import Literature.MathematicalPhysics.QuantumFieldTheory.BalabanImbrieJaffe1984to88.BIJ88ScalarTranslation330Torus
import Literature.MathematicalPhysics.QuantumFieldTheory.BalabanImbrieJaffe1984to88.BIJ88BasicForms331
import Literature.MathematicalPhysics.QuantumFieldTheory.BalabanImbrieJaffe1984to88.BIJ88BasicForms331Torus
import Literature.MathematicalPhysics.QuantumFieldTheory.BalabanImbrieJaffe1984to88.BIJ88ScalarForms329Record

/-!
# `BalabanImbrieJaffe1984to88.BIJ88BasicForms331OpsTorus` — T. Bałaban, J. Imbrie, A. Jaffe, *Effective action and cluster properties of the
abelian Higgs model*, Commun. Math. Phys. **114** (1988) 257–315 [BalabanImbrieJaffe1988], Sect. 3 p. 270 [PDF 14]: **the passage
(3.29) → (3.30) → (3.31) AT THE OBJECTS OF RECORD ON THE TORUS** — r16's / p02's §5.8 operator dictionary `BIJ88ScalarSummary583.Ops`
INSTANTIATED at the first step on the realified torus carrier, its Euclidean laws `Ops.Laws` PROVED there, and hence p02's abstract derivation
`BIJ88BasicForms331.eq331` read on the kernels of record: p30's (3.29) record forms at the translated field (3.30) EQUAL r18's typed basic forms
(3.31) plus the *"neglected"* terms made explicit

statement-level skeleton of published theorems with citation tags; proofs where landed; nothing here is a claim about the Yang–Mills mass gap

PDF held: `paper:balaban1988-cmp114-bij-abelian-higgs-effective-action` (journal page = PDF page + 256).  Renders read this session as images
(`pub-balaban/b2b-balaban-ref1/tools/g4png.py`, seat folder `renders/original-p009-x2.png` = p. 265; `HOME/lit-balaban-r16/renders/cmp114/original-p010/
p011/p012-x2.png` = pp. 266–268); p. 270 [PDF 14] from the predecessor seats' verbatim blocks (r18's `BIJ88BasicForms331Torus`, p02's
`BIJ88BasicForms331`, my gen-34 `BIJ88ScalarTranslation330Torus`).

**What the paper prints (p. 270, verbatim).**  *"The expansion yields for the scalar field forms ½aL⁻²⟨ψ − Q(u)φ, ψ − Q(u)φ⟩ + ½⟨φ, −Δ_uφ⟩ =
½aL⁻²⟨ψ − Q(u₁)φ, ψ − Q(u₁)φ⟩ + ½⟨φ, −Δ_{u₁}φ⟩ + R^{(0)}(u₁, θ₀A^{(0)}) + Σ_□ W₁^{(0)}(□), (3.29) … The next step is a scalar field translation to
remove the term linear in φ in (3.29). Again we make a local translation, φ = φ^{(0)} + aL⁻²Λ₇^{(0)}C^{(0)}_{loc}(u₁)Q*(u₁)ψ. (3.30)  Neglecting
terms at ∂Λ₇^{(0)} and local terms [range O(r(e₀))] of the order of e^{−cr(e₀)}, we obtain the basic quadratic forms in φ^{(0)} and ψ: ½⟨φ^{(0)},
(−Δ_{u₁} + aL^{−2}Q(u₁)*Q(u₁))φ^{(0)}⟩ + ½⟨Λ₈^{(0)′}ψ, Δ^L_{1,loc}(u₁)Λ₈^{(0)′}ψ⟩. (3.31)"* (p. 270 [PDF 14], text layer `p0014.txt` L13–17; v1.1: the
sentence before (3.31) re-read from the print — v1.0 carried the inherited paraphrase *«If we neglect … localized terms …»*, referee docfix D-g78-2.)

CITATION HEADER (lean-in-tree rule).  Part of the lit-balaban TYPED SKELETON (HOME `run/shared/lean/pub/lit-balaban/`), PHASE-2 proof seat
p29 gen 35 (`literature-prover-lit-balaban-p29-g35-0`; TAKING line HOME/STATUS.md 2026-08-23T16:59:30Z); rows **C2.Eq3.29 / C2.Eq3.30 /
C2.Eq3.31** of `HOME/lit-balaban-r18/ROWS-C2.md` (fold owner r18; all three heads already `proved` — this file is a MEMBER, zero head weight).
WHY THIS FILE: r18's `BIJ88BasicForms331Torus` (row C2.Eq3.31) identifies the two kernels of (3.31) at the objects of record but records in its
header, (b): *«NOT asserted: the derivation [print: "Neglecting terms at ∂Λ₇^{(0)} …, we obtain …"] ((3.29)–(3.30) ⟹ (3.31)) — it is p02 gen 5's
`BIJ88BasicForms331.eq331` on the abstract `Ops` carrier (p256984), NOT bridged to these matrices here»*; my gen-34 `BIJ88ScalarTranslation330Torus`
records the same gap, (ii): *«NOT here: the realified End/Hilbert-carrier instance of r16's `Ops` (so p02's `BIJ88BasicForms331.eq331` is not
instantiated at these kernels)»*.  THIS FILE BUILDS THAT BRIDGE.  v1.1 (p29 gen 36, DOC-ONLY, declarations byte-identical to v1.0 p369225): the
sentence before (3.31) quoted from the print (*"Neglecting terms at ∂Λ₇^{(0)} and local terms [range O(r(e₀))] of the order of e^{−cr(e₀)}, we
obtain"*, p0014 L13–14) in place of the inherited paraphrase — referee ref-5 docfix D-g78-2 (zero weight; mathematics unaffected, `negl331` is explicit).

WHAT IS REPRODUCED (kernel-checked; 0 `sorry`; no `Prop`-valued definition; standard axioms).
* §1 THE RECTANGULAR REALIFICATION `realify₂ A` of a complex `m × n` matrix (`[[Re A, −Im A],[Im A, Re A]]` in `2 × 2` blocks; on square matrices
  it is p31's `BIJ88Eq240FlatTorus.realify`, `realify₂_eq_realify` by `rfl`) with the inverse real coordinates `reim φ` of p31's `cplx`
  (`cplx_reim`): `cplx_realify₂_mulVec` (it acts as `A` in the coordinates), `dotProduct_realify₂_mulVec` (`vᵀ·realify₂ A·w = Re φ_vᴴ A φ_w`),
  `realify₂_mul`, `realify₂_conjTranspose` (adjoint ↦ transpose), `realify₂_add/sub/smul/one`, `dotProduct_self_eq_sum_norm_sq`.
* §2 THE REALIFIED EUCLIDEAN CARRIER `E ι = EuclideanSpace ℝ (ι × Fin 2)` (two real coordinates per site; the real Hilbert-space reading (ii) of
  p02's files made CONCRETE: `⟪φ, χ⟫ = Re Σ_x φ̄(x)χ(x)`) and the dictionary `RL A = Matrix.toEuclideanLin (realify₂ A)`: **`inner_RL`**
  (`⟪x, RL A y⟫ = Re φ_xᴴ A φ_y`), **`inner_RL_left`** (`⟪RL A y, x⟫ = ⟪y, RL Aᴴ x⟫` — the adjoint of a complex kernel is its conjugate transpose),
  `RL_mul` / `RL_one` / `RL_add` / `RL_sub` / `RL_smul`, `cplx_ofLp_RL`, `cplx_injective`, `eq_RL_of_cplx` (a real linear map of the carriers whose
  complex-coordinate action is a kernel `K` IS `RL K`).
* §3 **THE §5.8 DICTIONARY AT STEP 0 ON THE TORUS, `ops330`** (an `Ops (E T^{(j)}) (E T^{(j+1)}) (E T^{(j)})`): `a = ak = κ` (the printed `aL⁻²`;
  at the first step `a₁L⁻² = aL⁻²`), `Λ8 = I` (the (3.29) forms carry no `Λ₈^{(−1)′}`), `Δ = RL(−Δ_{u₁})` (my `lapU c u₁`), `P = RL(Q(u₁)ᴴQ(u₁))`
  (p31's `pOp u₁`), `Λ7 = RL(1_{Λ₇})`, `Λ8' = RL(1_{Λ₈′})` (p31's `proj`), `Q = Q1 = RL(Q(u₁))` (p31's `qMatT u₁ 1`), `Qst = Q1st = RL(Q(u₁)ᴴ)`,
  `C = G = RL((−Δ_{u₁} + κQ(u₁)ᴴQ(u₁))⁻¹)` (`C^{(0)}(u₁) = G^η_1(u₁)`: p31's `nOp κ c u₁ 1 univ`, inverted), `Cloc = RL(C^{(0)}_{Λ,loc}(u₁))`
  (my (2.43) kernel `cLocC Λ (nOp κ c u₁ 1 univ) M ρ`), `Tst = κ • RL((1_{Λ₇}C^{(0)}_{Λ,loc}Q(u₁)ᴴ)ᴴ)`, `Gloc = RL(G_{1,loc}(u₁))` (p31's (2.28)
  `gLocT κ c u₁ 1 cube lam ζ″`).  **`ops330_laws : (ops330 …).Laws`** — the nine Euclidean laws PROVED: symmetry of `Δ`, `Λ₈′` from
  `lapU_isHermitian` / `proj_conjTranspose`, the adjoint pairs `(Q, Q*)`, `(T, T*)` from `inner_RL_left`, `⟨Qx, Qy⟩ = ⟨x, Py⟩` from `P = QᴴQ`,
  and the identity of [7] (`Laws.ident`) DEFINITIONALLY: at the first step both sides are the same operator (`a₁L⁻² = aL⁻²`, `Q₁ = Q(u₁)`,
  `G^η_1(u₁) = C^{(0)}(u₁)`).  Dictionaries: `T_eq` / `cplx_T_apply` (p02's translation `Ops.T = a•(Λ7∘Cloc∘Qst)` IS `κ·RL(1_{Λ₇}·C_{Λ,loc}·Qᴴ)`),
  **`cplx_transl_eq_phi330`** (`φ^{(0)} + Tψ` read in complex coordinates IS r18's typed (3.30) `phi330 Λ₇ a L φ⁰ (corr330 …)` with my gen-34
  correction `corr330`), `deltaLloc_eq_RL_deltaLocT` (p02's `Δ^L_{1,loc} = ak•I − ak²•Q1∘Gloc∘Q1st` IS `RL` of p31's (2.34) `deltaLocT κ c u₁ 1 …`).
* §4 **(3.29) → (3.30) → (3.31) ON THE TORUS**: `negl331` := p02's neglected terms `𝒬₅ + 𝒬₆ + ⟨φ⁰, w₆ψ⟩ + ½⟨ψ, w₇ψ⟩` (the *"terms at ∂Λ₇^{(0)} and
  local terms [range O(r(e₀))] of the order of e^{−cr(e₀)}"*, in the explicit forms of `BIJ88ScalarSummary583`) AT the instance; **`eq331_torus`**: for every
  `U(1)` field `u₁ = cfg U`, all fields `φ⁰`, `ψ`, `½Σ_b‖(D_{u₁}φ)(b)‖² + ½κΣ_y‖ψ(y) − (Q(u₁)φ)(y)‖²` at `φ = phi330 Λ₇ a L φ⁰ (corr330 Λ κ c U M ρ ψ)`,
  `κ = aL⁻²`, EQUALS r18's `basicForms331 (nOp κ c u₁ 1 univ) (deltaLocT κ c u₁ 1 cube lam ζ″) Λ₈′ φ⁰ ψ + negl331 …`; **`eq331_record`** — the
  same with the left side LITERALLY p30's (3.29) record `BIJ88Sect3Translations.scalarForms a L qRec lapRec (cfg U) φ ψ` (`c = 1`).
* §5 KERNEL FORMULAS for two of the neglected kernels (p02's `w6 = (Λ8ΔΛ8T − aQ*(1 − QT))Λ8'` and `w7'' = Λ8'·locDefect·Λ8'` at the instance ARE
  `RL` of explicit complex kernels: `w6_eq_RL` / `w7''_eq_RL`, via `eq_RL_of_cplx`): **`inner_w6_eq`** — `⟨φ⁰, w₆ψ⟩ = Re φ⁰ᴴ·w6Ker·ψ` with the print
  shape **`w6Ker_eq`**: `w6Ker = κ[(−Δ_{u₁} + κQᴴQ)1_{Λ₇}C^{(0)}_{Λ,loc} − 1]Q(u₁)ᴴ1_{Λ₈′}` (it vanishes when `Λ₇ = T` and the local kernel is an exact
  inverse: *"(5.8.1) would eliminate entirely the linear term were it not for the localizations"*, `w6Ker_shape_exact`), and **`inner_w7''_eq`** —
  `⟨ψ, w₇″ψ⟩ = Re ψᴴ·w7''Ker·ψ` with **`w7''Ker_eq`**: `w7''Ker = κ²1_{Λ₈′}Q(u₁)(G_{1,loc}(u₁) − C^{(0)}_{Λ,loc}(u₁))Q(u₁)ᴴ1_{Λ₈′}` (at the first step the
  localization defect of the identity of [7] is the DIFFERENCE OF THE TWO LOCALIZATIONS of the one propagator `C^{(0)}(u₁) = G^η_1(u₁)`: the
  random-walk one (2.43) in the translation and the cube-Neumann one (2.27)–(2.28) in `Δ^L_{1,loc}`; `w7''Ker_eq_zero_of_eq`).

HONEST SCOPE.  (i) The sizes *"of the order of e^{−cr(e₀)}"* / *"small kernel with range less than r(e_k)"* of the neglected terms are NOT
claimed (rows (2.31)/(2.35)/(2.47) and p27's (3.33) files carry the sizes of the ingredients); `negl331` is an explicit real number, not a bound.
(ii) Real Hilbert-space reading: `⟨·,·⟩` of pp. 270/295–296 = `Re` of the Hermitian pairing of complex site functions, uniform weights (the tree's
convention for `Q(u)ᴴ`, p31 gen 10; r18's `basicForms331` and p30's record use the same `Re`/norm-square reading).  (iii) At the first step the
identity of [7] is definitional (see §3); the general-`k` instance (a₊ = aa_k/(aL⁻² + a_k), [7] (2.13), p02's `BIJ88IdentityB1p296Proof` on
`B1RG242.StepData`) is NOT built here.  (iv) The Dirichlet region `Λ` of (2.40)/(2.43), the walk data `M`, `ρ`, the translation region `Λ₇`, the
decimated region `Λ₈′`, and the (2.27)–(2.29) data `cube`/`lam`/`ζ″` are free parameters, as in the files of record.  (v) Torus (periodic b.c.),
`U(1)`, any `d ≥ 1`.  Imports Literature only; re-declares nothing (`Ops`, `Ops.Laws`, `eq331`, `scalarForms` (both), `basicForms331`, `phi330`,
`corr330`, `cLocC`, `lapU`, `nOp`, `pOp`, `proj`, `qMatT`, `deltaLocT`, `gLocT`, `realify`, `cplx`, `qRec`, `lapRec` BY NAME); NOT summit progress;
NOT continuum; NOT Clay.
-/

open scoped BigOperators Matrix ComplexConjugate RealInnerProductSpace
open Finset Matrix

****

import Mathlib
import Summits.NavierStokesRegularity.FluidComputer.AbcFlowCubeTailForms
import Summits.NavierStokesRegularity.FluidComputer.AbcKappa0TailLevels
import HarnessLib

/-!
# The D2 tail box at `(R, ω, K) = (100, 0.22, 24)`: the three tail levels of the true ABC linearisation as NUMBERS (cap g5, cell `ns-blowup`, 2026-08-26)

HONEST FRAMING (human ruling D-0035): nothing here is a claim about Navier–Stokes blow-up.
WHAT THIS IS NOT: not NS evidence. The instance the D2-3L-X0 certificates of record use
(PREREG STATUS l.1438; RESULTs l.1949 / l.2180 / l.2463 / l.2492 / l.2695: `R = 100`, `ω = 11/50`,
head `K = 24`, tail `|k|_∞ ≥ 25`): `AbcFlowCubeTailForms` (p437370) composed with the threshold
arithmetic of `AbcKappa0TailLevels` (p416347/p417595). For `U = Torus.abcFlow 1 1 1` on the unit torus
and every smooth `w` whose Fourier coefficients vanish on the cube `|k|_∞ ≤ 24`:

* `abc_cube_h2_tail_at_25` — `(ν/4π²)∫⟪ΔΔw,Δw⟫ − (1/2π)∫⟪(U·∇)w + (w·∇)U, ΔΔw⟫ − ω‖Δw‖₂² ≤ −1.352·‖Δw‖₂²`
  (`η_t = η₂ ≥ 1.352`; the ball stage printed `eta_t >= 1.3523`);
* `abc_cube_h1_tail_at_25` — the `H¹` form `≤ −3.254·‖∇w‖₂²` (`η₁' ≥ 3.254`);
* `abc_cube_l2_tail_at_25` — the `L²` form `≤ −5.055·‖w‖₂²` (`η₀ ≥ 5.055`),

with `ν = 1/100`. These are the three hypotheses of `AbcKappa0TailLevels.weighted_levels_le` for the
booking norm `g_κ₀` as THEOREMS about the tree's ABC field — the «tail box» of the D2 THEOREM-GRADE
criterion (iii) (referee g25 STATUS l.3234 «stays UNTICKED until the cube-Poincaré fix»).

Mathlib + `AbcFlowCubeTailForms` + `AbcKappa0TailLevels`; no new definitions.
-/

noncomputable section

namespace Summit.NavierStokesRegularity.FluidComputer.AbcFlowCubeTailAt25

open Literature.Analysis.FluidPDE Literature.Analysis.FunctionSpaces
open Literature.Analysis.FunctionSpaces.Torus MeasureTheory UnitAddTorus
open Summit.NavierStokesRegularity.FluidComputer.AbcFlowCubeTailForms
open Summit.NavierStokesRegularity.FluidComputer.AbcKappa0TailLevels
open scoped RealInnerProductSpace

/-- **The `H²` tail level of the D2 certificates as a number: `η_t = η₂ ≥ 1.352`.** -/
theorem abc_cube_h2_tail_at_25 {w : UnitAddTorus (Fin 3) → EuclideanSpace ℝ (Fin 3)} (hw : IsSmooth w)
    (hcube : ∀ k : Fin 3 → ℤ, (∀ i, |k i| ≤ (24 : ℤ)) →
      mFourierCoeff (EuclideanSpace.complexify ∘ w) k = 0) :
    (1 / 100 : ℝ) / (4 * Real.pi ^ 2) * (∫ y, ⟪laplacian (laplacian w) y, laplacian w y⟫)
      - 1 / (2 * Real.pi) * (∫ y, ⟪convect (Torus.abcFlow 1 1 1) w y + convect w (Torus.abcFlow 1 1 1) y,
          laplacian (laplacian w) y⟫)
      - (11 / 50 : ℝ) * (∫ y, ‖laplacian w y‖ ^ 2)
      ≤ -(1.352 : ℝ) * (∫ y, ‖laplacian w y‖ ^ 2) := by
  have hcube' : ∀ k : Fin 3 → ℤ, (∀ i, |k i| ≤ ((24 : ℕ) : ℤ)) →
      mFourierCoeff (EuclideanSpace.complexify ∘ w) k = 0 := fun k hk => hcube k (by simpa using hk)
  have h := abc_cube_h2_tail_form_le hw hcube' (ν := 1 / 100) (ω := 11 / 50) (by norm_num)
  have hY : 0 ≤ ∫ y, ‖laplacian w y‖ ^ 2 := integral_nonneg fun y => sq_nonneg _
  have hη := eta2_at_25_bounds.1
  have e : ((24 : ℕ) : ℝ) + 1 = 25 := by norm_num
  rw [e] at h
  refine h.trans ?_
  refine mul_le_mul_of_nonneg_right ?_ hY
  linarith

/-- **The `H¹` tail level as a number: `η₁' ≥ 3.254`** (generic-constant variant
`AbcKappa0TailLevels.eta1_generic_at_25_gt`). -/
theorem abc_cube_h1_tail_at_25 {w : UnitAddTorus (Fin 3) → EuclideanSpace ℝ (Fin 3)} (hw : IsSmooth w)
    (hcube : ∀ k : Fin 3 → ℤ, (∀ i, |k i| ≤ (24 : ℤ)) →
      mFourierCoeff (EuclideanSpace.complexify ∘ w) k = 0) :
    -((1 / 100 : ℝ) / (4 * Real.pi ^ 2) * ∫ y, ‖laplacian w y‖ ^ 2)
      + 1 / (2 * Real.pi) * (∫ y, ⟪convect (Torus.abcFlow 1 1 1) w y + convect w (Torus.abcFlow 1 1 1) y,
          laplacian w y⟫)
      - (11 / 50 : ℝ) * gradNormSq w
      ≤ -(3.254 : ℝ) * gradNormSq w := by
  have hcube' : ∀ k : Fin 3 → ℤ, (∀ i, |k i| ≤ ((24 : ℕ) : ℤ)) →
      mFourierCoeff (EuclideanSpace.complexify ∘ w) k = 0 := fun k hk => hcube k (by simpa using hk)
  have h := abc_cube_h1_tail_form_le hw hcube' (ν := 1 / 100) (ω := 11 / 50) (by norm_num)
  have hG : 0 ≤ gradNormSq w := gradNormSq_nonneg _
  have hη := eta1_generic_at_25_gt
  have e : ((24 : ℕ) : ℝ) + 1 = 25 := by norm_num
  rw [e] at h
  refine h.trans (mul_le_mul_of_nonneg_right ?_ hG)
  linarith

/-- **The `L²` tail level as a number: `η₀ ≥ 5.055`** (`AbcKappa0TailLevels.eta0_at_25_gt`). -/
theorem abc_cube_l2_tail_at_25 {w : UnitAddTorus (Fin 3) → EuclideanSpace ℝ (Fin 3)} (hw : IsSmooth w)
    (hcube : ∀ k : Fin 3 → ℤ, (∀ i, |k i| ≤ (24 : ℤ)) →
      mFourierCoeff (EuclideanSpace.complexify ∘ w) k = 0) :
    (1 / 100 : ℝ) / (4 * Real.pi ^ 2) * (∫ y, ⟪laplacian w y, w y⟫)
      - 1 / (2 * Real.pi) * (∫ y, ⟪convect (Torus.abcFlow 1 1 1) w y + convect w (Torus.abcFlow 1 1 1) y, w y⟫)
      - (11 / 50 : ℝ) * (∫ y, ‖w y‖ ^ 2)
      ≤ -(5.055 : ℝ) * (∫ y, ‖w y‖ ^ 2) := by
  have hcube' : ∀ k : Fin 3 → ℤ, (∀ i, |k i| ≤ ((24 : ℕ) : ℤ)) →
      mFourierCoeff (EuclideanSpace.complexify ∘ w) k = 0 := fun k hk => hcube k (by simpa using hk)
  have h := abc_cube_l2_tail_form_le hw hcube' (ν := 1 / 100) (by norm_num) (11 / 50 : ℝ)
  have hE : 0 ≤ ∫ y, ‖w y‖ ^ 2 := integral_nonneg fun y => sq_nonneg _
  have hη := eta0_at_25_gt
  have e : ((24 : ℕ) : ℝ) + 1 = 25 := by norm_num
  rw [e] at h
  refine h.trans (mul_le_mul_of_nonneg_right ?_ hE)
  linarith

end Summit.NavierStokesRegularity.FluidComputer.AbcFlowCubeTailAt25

****

**WHAT IS REQUIRED**
In the listing above, find the line containing "terms are NOT" and the line containing "identity of [7] is definitional", then repeat those two lines and everything between them exactly.

**WRITTEN REPLY**
HONEST SCOPE.  (i) The sizes *"of the order of e^{−cr(e₀)}"* / *"small kernel with range less than r(e_k)"* of the neglected terms are NOT
claimed (rows (2.31)/(2.35)/(2.47) and p27's (3.33) files carry the sizes of the ingredients); `negl331` is an explicit real number, not a bound.
(ii) Real Hilbert-space reading: `⟨·,·⟩` of pp. 270/295–296 = `Re` of the Hermitian pairing of complex site functions, uniform weights (the tree's
convention for `Q(u)ᴴ`, p31 gen 10; r18's `basicForms331` and p30's record use the same `Re`/norm-square reading).  (iii) At the first step the
identity of [7] is definitional (see §3); the general-`k` instance (a₊ = aa_k/(aL⁻² + a_k), [7] (2.13), p02's `BIJ88IdentityB1p296Proof` on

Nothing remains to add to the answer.